» Data items:
━━━━━━━━━━━━━━━━━━━━
import Mathlib.RepresentationTheory.Basic
import Mathlib.LinearAlgebra.LinearIndependent.Lemmas
import Mathlib.Data.Fin.VecNotation
import Summits.HodgeConjecture.HodgeConjecture.Theorems.LinearSystemTorelliLocalTubeSpanFrameMod

/-!
# Route LinearSystemTorelli — crux `LocalTubeSpan`: pairing one (the cusp) is detected

Helper file (`--supports stmt-HodgeConjecture-2490`, line `Sketch`, stub `stub_rankTwoPairingOne`,
cycle 4 wave 2).  The line studies when Schnell's third map `H¹(G, ℚ²) → ∏_g ℚ²/(g - 1)ℚ²` is
injective ("cyclic detection") for a group generated by three symplectic transvections of `ℚ²`
along the triangle `δ₁ = (1,0)`, `δ₂ = (0,1)`, `δ₃ = (1,1) = δ₁ + δ₂` with pairing `μ = ⟨δ₁, δ₂⟩`:

| `μ` | third map     | file                                  |
|-----|---------------|---------------------------------------|
| `1` | injective     | this file (frame argument, braid word) |
| `2` | injective     | `…RankTwoPairingTwo` (frame argument)  |
| `3` | injective     | `…RankTwoPairingThree` (a word)        |
| `4` | NOT injective | `…Thin` (the thin boundary)            |

Here `μ = 1` is the cusp `A₂` with the standard symplectic form `x₀y₁ - x₁y₀`:
`T₁(v) = (v₀ + v₁, v₁)`, `T₂(v) = (v₀, v₁ - v₀)`, `T₃(v) = v - (v₀ - v₁)(1, 1) = (v₁, 2v₁ - v₀)`,
and the braid relation `T₃ = T₁ T₂ T₁⁻¹` puts `τ 2` in the frame group `⟨τ 0, τ 1⟩` up to an
element acting trivially, so Schnell's frame argument (C. Schnell, *Primitive cohomology and the
tube mapping*, Math. Z. 268 (2010) §7 Prop. 12, here through
`localTubeSpan_injective_evalCoinv_of_frame_mod_bot`: the discrepancy `τ₂ (τ₀τ₁τ₀⁻¹)⁻¹` acts
trivially) proves injectivity:

* `localTubeSpan_injective_evalCoinv_rankTwoPairingOne` — for ANY group generated by three elements
  acting on `ℚ²` as `T₁, T₂, T₃`, Schnell's third map is injective.

No named facts.

References: [Schnell2010] C. Schnell, Primitive cohomology and the tube mapping, Math. Z. 268
(2010) §7 Prop. 12 (the frame argument).
-/

-- `Summit.HodgeConjecture.HodgeConjecture.Theorems` is the mandated namespace (single-conjunct summit:
-- Sub = Summit), which `linter.dupNamespace` flags on every declaration; the lakefile turns the
-- linter off tree-wide (weak option), restated here so stand-alone elaboration is warning-free too.
set_option linter.dupNamespace false

noncomputable section

open CategoryTheory groupCohomology
open Literature.AlgebraicGeometry.HodgeTheory

namespace Summit.HodgeConjecture.HodgeConjecture.Theorems

/-- **Pairing one is detected.**  Let a group `G` be generated by three elements `τ 0, τ 1, τ 2`
acting on `ℚ²` as the transvections `T₁(v) = (v₀ + v₁, v₁)`, `T₂(v) = (v₀, v₁ - v₀)`,
`T₃(v) = v - (v₀ - v₁)(1,1)` (integral symplectic transvections of `x₀y₁ - x₁y₀` along
`(1,0), (0,1), (1,1)`, pairwise pairings `±1`: the cusp `A₂`).  Then Schnell's third map
`H¹(G, ℚ²) → ∏_{g ∈ G} ℚ²/(g - 1)ℚ²` is injective: the braid relation
`ρ(τ₂) = ρ(τ₀ τ₁ τ₀⁻¹)` shows that `τ₂` agrees with the frame-group element `τ₀ τ₁ τ₀⁻¹` up to an
element acting trivially, and the frame theorem modulo `⊥` applies with the frame `(τ 0, τ 1)`
along the standard basis.
[cite: Schnell2010, §7 Prop. 12] -/
theorem localTubeSpan_injective_evalCoinv_rankTwoPairingOne {G : Type} [Group G]
    (ρ : Representation ℚ G (Fin 2 → ℚ)) (τ : Fin 3 → G)
    (hgen : Subgroup.closure (Set.range τ) = ⊤)
    (hτ₀ : ∀ v, ρ (τ 0) v = ![v 0 + v 1, v 1])
    (hτ₁ : ∀ v, ρ (τ 1) v = ![v 0, v 1 - v 0])
    (hτ₂ : ∀ v, ρ (τ 2) v = ![v 0 - (v 0 - v 1), v 1 - (v 0 - v 1)]) :
    Function.Injective (evalCoinv (Rep.of ρ)) := by
  classical
  -- the cycles
  obtain ⟨d, hd0, hd1, hd2⟩ : ∃ d : Fin 3 → (Fin 2 → ℚ),
      d 0 = ![1, 0] ∧ d 1 = ![0, 1] ∧ d 2 = ![1, 1] := ⟨![![1, 0], ![0, 1], ![1, 1]], rfl, rfl, rfl⟩
  -- `(ρ (τ i) - 1) v ∈ ℚ d i` and `ρ (τ i)` fixes `d i`
  have hrange : ∀ (i : Fin 3) (v : Fin 2 → ℚ), ∃ c : ℚ, ρ (τ i) v - v = c • d i := by
    intro i v
    match i with
    | 0 => exact ⟨v 1, by rw [hτ₀, hd0]; ext j; fin_cases j <;> simp⟩
    | 1 => exact ⟨-(v 0), by rw [hτ₁, hd1]; ext j; fin_cases j <;> simp⟩
    | 2 => exact ⟨-(v 0 - v 1), by rw [hτ₂, hd2]; ext j; fin_cases j <;> simp⟩
  have hfixd : ∀ i : Fin 3, ρ (τ i) (d i) = d i := by
    intro i
    match i with
    | 0 => rw [hτ₀, hd0]; ext j; fin_cases j <;> simp
    | 1 => rw [hτ₁, hd1]; ext j; fin_cases j <;> simp
    | 2 => rw [hτ₂, hd2]; ext j; fin_cases j <;> simp
  have hsub : ∀ i : Fin 3, subOneRange (Rep.of ρ) (τ i) ≤ ℚ ∙ d i := by
    rintro i _ ⟨v, rfl⟩
    obtain ⟨c, hc⟩ := hrange i v
    change ρ (τ i) v - v ∈ ℚ ∙ d i
    rw [hc]
    exact Submodule.smul_mem _ _ (Submodule.mem_span_singleton_self _)
  -- the three generators are pairwise distinct (their actions differ on `(0, 1)`)
  have hval0 : ρ (τ 0) ![0, 1] = ![1, 1] := by rw [hτ₀]; ext j; fin_cases j <;> simp
  have hval1 : ρ (τ 1) ![0, 1] = ![0, 1] := by rw [hτ₁]; ext j; fin_cases j <;> simp
  have hval2 : ρ (τ 2) ![0, 1] = ![1, 2] := by rw [hτ₂]; ext j; fin_cases j <;> norm_num
  have h01 : τ 0 ≠ τ 1 := fun h => by
    have h' := hval0
    rw [h, hval1] at h'
    exact absurd (congr_fun h' 0) (by norm_num)
  have h02 : τ 0 ≠ τ 2 := fun h => by
    have h' := hval0
    rw [h, hval2] at h'
    exact absurd (congr_fun h' 1) (by norm_num)
  have h12 : τ 1 ≠ τ 2 := fun h => by
    have h' := hval1
    rw [h, hval2] at h'
    exact absurd (congr_fun h' 0) (by norm_num)
  have hτinj : Function.Injective τ := by
    intro i j hij
    match i, j with
    | 0, 0 => rfl
    | 1, 1 => rfl
    | 2, 2 => rfl
    | 0, 1 => exact absurd hij h01
    | 1, 0 => exact absurd hij.symm h01
    | 0, 2 => exact absurd hij h02
    | 2, 0 => exact absurd hij.symm h02
    | 1, 2 => exact absurd hij h12
    | 2, 1 => exact absurd hij.symm h12
  -- the cycle map on `G`: `e (τ i) = d i`
  let e : G → (Fin 2 → ℚ) := fun g => if hg : ∃ i, τ i = g then d (Classical.choose hg) else 0
  have he : ∀ i, e (τ i) = d i := fun i => by
    have hg : ∃ j, τ j = τ i := ⟨i, rfl⟩
    change (if hg : ∃ j, τ j = τ i then d (Classical.choose hg) else 0) = d i
    rw [dif_pos hg, hτinj (Classical.choose_spec hg)]
  -- the inverse of the first generator and the braid relation `ρ (τ 2) = ρ (τ 0 τ 1 τ 0⁻¹)`
  have hinv : ∀ (g : G) (f : (Fin 2 → ℚ) → (Fin 2 → ℚ)), (∀ v, ρ g (f v) = v) →
      ∀ v, ρ g⁻¹ v = f v := by
    intro g f hf v
    have h2 : ρ g⁻¹ (ρ g (f v)) = f v := by
      rw [← Module.End.mul_apply, ← map_mul, inv_mul_cancel, map_one, Module.End.one_apply]
    rwa [hf] at h2
  have hinv0 : ∀ v, ρ (τ 0)⁻¹ v = ![v 0 - v 1, v 1] :=
    hinv (τ 0) _ fun v => by rw [hτ₀]; ext j; fin_cases j <;> simp
  set w : G := τ 0 * τ 1 * (τ 0)⁻¹ with hwdef
  have hw : ∀ v, ρ (τ 2) v = ρ w v := fun v => by
    rw [hwdef, map_mul, map_mul, Module.End.mul_apply, Module.End.mul_apply, hinv0, hτ₁, hτ₀, hτ₂]
    ext j; fin_cases j <;> simp
  have heq : ρ (τ 2) = ρ w := LinearMap.ext hw
  -- the discrepancy acts trivially
  have hκ : subOneRange (Rep.of ρ) (τ 2 * w⁻¹) ≤ ⊥ := by
    rintro _ ⟨v, rfl⟩
    change ρ (τ 2 * w⁻¹) v - v ∈ (⊥ : Submodule ℚ (Fin 2 → ℚ))
    rw [map_mul, heq, ← map_mul, mul_inv_cancel, map_one, Module.End.one_apply, sub_self]
    exact Submodule.zero_mem _
  -- the frame theorem modulo `⊥`
  refine localTubeSpan_injective_evalCoinv_of_frame_mod_bot (Rep.of ρ) (Set.range τ) hgen e
    (fun t ht => ?_) (fun t ht => ?_) ![τ 0, τ 1] ![d 0, d 1] ?_ (fun i => ?_) (fun t ht => ?_)
  · obtain ⟨i, rfl⟩ := ht
    rw [he]
    exact hsub i
  · obtain ⟨i, rfl⟩ := ht
    rw [he]
    exact hfixd i
  · rw [LinearIndependent.pair_iff, hd0, hd1]
    intro a b hab
    have h0 := congr_fun hab 0
    have h1 := congr_fun hab 1
    simp at h0 h1
    exact ⟨h0, h1⟩
  · fin_cases i
    · exact hsub 0
    · exact hsub 1
  · obtain ⟨i, rfl⟩ := ht
    have hu0 : τ 0 ∈ Subgroup.closure (Set.range ![τ 0, τ 1] ∪
        {κ : G | subOneRange (Rep.of ρ) κ ≤ ⊥}) :=
      Subgroup.subset_closure (Or.inl ⟨0, rfl⟩)
    have hu1 : τ 1 ∈ Subgroup.closure (Set.range ![τ 0, τ 1] ∪
        {κ : G | subOneRange (Rep.of ρ) κ ≤ ⊥}) :=
      Subgroup.subset_closure (Or.inl ⟨1, rfl⟩)
    match i with
    | 0 => exact ⟨1, one_pos, by rw [pow_one]; exact hu0⟩
    | 1 => exact ⟨1, one_pos, by rw [pow_one]; exact hu1⟩
    | 2 =>
      refine ⟨1, one_pos, ?_⟩
      have hwmem : w ∈ Subgroup.closure (Set.range ![τ 0, τ 1] ∪
          {κ : G | subOneRange (Rep.of ρ) κ ≤ ⊥}) := by
        rw [hwdef]
        exact Subgroup.mul_mem _ (Subgroup.mul_mem _ hu0 hu1) (Subgroup.inv_mem _ hu0)
      have e1 : τ 2 ^ 1 = (τ 2 * w⁻¹) * w := by rw [pow_one, inv_mul_cancel_right]
      rw [e1]
      exact Subgroup.mul_mem _ (Subgroup.subset_closure (Or.inr hκ)) hwmem

end Summit.HodgeConjecture.HodgeConjecture.Theorems

end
━━━━━━━━━━━━━━━━━━━━
» What you have to do:
Within the records above, count the lines that contain "absurd" and give the number with nothing added.

» Written solution:
9